За ним выпустили самнита[28]. И, наконец, против Фламма выехал конник. «Они бы еще слона привели!» – возмутилась Папея. Ведь прошло уже пять поединков, а не один, как обещали Фламму. С другой стороны, для бойца это была единая, невероятно растянувшаяся схватка.

«Хватит! – про себя взмолилась Папея. – Он уже начинает уставать!»

Действительно, гладиатор спотыкался, пропускал удары и рисковал всякую минуту рухнуть под взмахом булавы или под копытами лошади. К счастью, Фламм и сам это понимал. Собрал последние силы и метнул нож. Попал всаднику в горло, лишь замотанное широкой кожаной повязкой наподобие шарфа. Конь встал на дыбы, сбросил седока и довершил дело, наступив на тело собственного всадника – нервное, пугливое животное.

Только после этого протрубили трубы. На арену вышел ланиста с деревянным мечом и громогласно объявил, что сегодня они чествуют и провожают Остория Фламма, так долго радовавшего своих несравненных зрителей победами на арене. Теперь его увенчают лавровым венком и предложат меч рудиус.

– Я не прощаюсь! – крикнул Фламм. – Готов положить рудиус к вашим ногам.

Это означало, что он намерен заключить контракт. Трибуны взвыли от восторга. А Папея подумала, что теперь, как свободный человек, Фламм может требовать с ланисты долю за поединки. Но, видно, не это стало аргументом, а та невероятная мощь, которая буквально лилась с трибун – потоки обожания были направлены на кумира со всех сторон. Такое не бросают.

Теперь Фламм чинно поклонился, принимая от ланисты дары, а потом сложил руки рупором и прокричал то, чего от него ждала Папея.

– Все свои победы, прошлые и сегодняшние, я посвящаю проконсулу Авлу Мартеллу, который ведет войну с врагами Вечного Города в далеком краю, чтобы вы, мои возлюбленные зрители, могли спокойно отдаться развлечениям! Да здравствует проконсул Мартелл!

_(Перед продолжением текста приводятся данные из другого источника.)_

/-! ### §2 The words -/

/-- **La₁.₈₇₅Sr₀.₁₂₅CuO₄ (M15, the validation annex column), OBJECT E, `n ∈ [0.855, 0.895]` — MF/BCS class excluded on the WHOLE new box:** `t′ ∈ [−3/10, −1/5]`, EVERY `U ≥ 5.9` (was `[7, 15]`, `laBox_docc_lt_sq_half_density_of`). Caps at `U_c = 8`: chord `1/2 → 7/8` (#498, #445) below `7/8`, the #445 anchor at `7/8`, chord `7/8 → 1` (#445, #472) above; floor = tangent rows at `n₀ = 7/8`; smallest margin `+0.13`. [cite: KomaTasaki1994, §1] [cite: BachLiebSolovej1994, eq. (2c.36)] [cite: LiebLoss1993, §8, Theorem 8.2] -/
theorem laLow_x0125_docc_lt_of (h498 : cert_r498_qfp_U8_n1o2_tp0_upper) (h445 : cert_dbt329pair_allk)
    (h472 : cert_r472_pb2_tl_upper_n1_U8)
    {t' U n : ℝ} (ht1 : -3 / 10 ≤ t') (ht2 : t' ≤ -1 / 5) (hU : 59 / 10 ≤ U)
    (hn1 : 171 / 200 ≤ n) (hn2 : n ≤ 179 / 200) :
    ∀ (ω : InfVolFermionState 2) (Ls : ℕ → ℕ) (ψ : ∀ L, Fock (Orb (FermionTorus 2 L))),
      Tendsto Ls atTop atTop →
      (∀ j, IsGroundStateInSector (hubbardTorusTT' (Ls j) 1 t' U) (rectN n (Ls j)) 0 (ψ (Ls j))) →
      (∀ j, star (ψ (Ls j)) ⬝ᵥ ψ (Ls j) = 1) → ω.IsTorusLimitOf ψ Ls →
      (ω.expect ({0} : Finset (Site 2))
        (nAt 0 (Finset.mem_singleton_self 0) 0 * nAt 0 (Finset.mem_singleton_self 0) 1)).re < (n / 2) ^ 2 := by
  have hn0 : (0 : ℝ) ≤ n := by linarith
  have hn2' : n < 2 := by linarith
  -- the class constant `(n/2)²` above its tangent at the lower band edge, scaled by the threshold
  have hsq : (-29241 / 160000 : ℝ) + 171 / 400 * n ≤ (n / 2) ^ 2 := by nlinarith [sq_nonneg (n - 171 / 200)]
  have hsqU : ((-29241 / 160000 : ℝ) + 171 / 400 * n) * (59 / 10) ≤ (n / 2) ^ 2 * (59 / 10) :=
    mul_le_mul_of_nonneg_right hsq (by norm_num)
  have h8 : (0 : ℝ) ≤ 8 := by norm_num
  have hC := objE_halfFilling_cap8 h472 t'
  have hH := lowUB_quarter_cap h498 h8 le_rfl (by linarith : t' ≤ 0)
  have ra := fermiSeaTangentRow_tPrime_neg_three_div_ten_at_seven_div_eight (U := 0) le_rfl hn0 hn2'
  have rb := fermiSeaTangentRow_tPrime_neg_one_div_four_at_seven_div_eight (U := 0) le_rfl hn0 hn2'
  have rc := fermiSeaTangentRow_tPrime_neg_one_div_five_at_seven_div_eight (U := 0) le_rfl hn0 hn2'
  rcases le_or_gt t' (-1 / 4) with hp | hp
  · -- piece `[-3/10, -1/4]`: far-side anchor
    have hA := lowUB_cap78_far h445 h8 le_rfl hp
    have hfl := objE_floor_between hn0 hn2' (by norm_num : (-3 / 10 : ℝ) ≤ -1 / 4) ra rb ht1 hp
    rcases lt_trichotomy n (7 / 8) with hlt | heq | hgt
    · have hcap := lowUB_chord_half_78 (n := n) h8 hH hA (by linarith) hlt
      exact lowUB_doccN_lt_of_capUc_threshold (U₁ := 59 / 10) (Uc := 8) (by norm_num) (by norm_num) hU hn0 hn2' hcap hfl
        (sub_min_lt_of
          (by nlinarith only [mul_nonneg (sub_nonneg.2 hn1) (sub_nonneg.2 ht1), mul_nonneg (sub_nonneg.2 hn1) (sub_nonneg.2 hp),
          mul_nonneg (sub_nonneg.2 (le_of_lt hlt)) (sub_nonneg.2 ht1), mul_nonneg (sub_nonneg.2 (le_of_lt hlt)) (sub_nonneg.2 hp), hsqU, hn1, (le_of_lt hlt), ht1, hp])
          (by nlinarith only [mul_nonneg (sub_nonneg.2 hn1) (sub_nonneg.2 ht1), mul_nonneg (sub_nonneg.2 hn1) (sub_nonneg.2 hp),
          mul_nonneg (sub_nonneg.2 (le_of_lt hlt)) (sub_nonneg.2 ht1), mul_nonneg (sub_nonneg.2 (le_of_lt hlt)) (sub_nonneg.2 hp), hsqU, hn1, (le_of_lt hlt), ht1, hp]))
    · subst heq
      have hcap := hA
      exact lowUB_doccN_lt_of_capUc_threshold (U₁ := 59 / 10) (Uc := 8) (by norm_num) (by norm_num) hU hn0 hn2' hcap hfl
        (sub_min_lt_of (by linarith) (by linarith))
    · have hcap := lowUB_chord_78_one (n := n) h8 hA hC hgt (by linarith)
      exact lowUB_doccN_lt_of_capUc_threshold (U₁ := 59 / 10) (Uc := 8) (by norm_num) (by norm_num) hU hn0 hn2' hcap hfl
        (sub_min_lt_of
          (by nlinarith only [mul_nonneg (sub_nonneg.2 (le_of_lt hgt)) (sub_nonneg.2 ht1), mul_nonneg (sub_nonneg.2 (le_of_lt hgt)) (sub_nonneg.2 hp),
          mul_nonneg (sub_nonneg.2 hn2) (sub_nonneg.2 ht1), mul_nonneg (sub_nonneg.2 hn2) (sub_nonneg.2 hp), hsqU, (le_of_lt hgt), hn2, ht1, hp])
          (by nlinarith only [mul_nonneg (sub_nonneg.2 (le_of_lt hgt)) (sub_nonneg.2 ht1), mul_nonneg (sub_nonneg.2 (le_of_lt hgt)) (sub_nonneg.2 hp),
          mul_nonneg (sub_nonneg.2 hn2) (sub_nonneg.2 ht1), mul_nonneg (sub_nonneg.2 hn2) (sub_nonneg.2 hp), hsqU, (le_of_lt hgt), hn2, ht1, hp]))
  · -- piece `(-1/4, -1/5]`: near-side anchor
    have hA := lowUB_cap78_near h445 h8 le_rfl hp.le
    have hfl := objE_floor_between hn0 hn2' (by norm_num : (-1 / 4 : ℝ) ≤ -1 / 5) rb rc hp.le ht2
    rcases lt_trichotomy n (7 / 8) with hlt | heq | hgt
    · have hcap := lowUB_chord_half_78 (n := n) h8 hH hA (by linarith) hlt
      exact lowUB_doccN_lt_of_capUc_threshold (U₁ := 59 / 10) (Uc := 8) (by norm_num) (by norm_num) hU hn0 hn2' hcap hfl
        (sub_min_lt_of
          (by nlinarith only [mul_nonneg (sub_nonneg.2 hn1) (sub_nonneg.2 (le_of_lt hp)), mul_nonneg (sub_nonneg.2 hn1) (sub_nonneg.2 ht2),
          mul_nonneg (sub_nonneg.2 (le_of_lt hlt)) (sub_nonneg.2 (le_of_lt hp)), mul_nonneg (sub_nonneg.2 (le_of_lt hlt)) (sub_nonneg.2 ht2), hsqU, hn1, (le_of_lt hlt), (le_of_lt hp), ht2])
          (by nlinarith only [mul_nonneg (sub_nonneg.2 hn1) (sub_nonneg.2 (le_of_lt hp)), mul_nonneg (sub_nonneg.2 hn1) (sub_nonneg.2 ht2),
          mul_nonneg (sub_nonneg.2 (le_of_lt hlt)) (sub_nonneg.2 (le_of_lt hp)), mul_nonneg (sub_nonneg.2 (le_of_lt hlt)) (sub_nonneg.2 ht2), hsqU, hn1, (le_of_lt hlt), (le_of_lt hp), ht2]))
    · subst heq
      have hcap := hA
      exact lowUB_doccN_lt_of_capUc_threshold (U₁ := 59 / 10) (Uc := 8) (by norm_num) (by norm_num) hU hn0 hn2' hcap hfl
        (sub_min_lt_of (by linarith) (by linarith))
    · have hcap := lowUB_chord_78_one (n := n) h8 hA hC hgt (by linarith)
      exact lowUB_doccN_lt_of_capUc_threshold (U₁ := 59 / 10) (Uc := 8) (by norm_num) (by norm_num) hU hn0 hn2' hcap hfl
        (sub_min_lt_of
          (by nlinarith only [mul_nonneg (sub_nonneg.2 (le_of_lt hgt)) (sub_nonneg.2 (le_of_lt hp)), mul_nonneg (sub_nonneg.2 (le_of_lt hgt)) (sub_nonneg.2 ht2),
          mul_nonneg (sub_nonneg.2 hn2) (sub_nonneg.2 (le_of_lt hp)), mul_nonneg (sub_nonneg.2 hn2) (sub_nonneg.2 ht2), hsqU, (le_of_lt hgt), hn2, (le_of_lt hp), ht2])
          (by nlinarith only [mul_nonneg (sub_nonneg.2 (le_of_lt hgt)) (sub_nonneg.2 (le_of_lt hp)), mul_nonneg (sub_nonneg.2 (le_of_lt hgt)) (sub_nonneg.2 ht2),
          mul_nonneg (sub_nonneg.2 hn2) (sub_nonneg.2 (le_of_lt hp)), mul_nonneg (sub_nonneg.2 hn2) (sub_nonneg.2 ht2), hsqU, (le_of_lt hgt), hn2, (le_of_lt hp), ht2]))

Амфитеатр ответил ревом. В сущности, зрителям было все равно, что кричать. Лишь бы повторять за своим кумиром. Расчет Папеи оказался верным.

Ночью победитель, как и обещал, пришел к ней. Вернее, проконсульша послала за ним носилки к школе. Фламма тайно доставили в ее дом. Завернувшись с головой в черный плащ, он проскользнул через одну из боковых дверей в высокой стене, отделявшей городскую виллу Мартеллов от улицы. Прошел внутрь. Миновал притихший зал, где у мраморной чаши фонтана прогуливались павлины. Они не боялись людей и не обратили на него внимания.

Фламму так и хотелось отвесить одной из этих жирных куриц пинок сандалией. Но он не посмел. Если бы гладиатор знал, сколько раз того же самого хотел хозяин дома! Павлин – символ Юноны, семейного счастья, теплого очага. По убеждению Авла, ни того, ни другого у него не было. Сам виноват? Без сомнения. Но обидно!

В своих покоях, при закрытых дверях Папея приняла гостя. Теперь тот не смел держаться развязно. Патрицианка всегда смотрит сверху. Так на этот раз выглядела и Папея. Держалась спокойно, с выверенным достоинством. Коротким кивком приветствовала пришедшего, но не указала ни на кресло, ни даже на складной стул. Каждый ее жест говорил: на колени.

Фламм понял, чего от него хотят, и преклонил их.

– Ты честно заработал свои пять сотен. Тебе их отсчитают.

– Я хочу большего, – дерзко бросил он, глядя в лицо Папеи снизу вверх. Неудобная позиция для дам не юного возраста – виден второй подбородок.

– Чего же? – она роняла слова скупо, как капли дорогого масла.

– Тебя.

Наглости ему было не занимать. Стоит на коленях, но не молит, а требует. Папея и восхитилась, и рассердилась одновременно.

– Иди сюда.

В эту ночь она была очень требовательна. Хотела многого и позволяла себе любить по-разному. В душе смеялась: у него на родине так принято, или Фламма научила какая-то шустрая лацийка? В любом случае, он умел доставить наслаждение и позволил ей чувствовать себя женщиной. Что большая редкость. Авл, например, в последний раз позволял очень давно. Плавт был еще ребенком, его следовало наставлять. А Цыцера сам, как баба, такого можно только взять. И Папея взяла, но в особый подвиг себе не записала.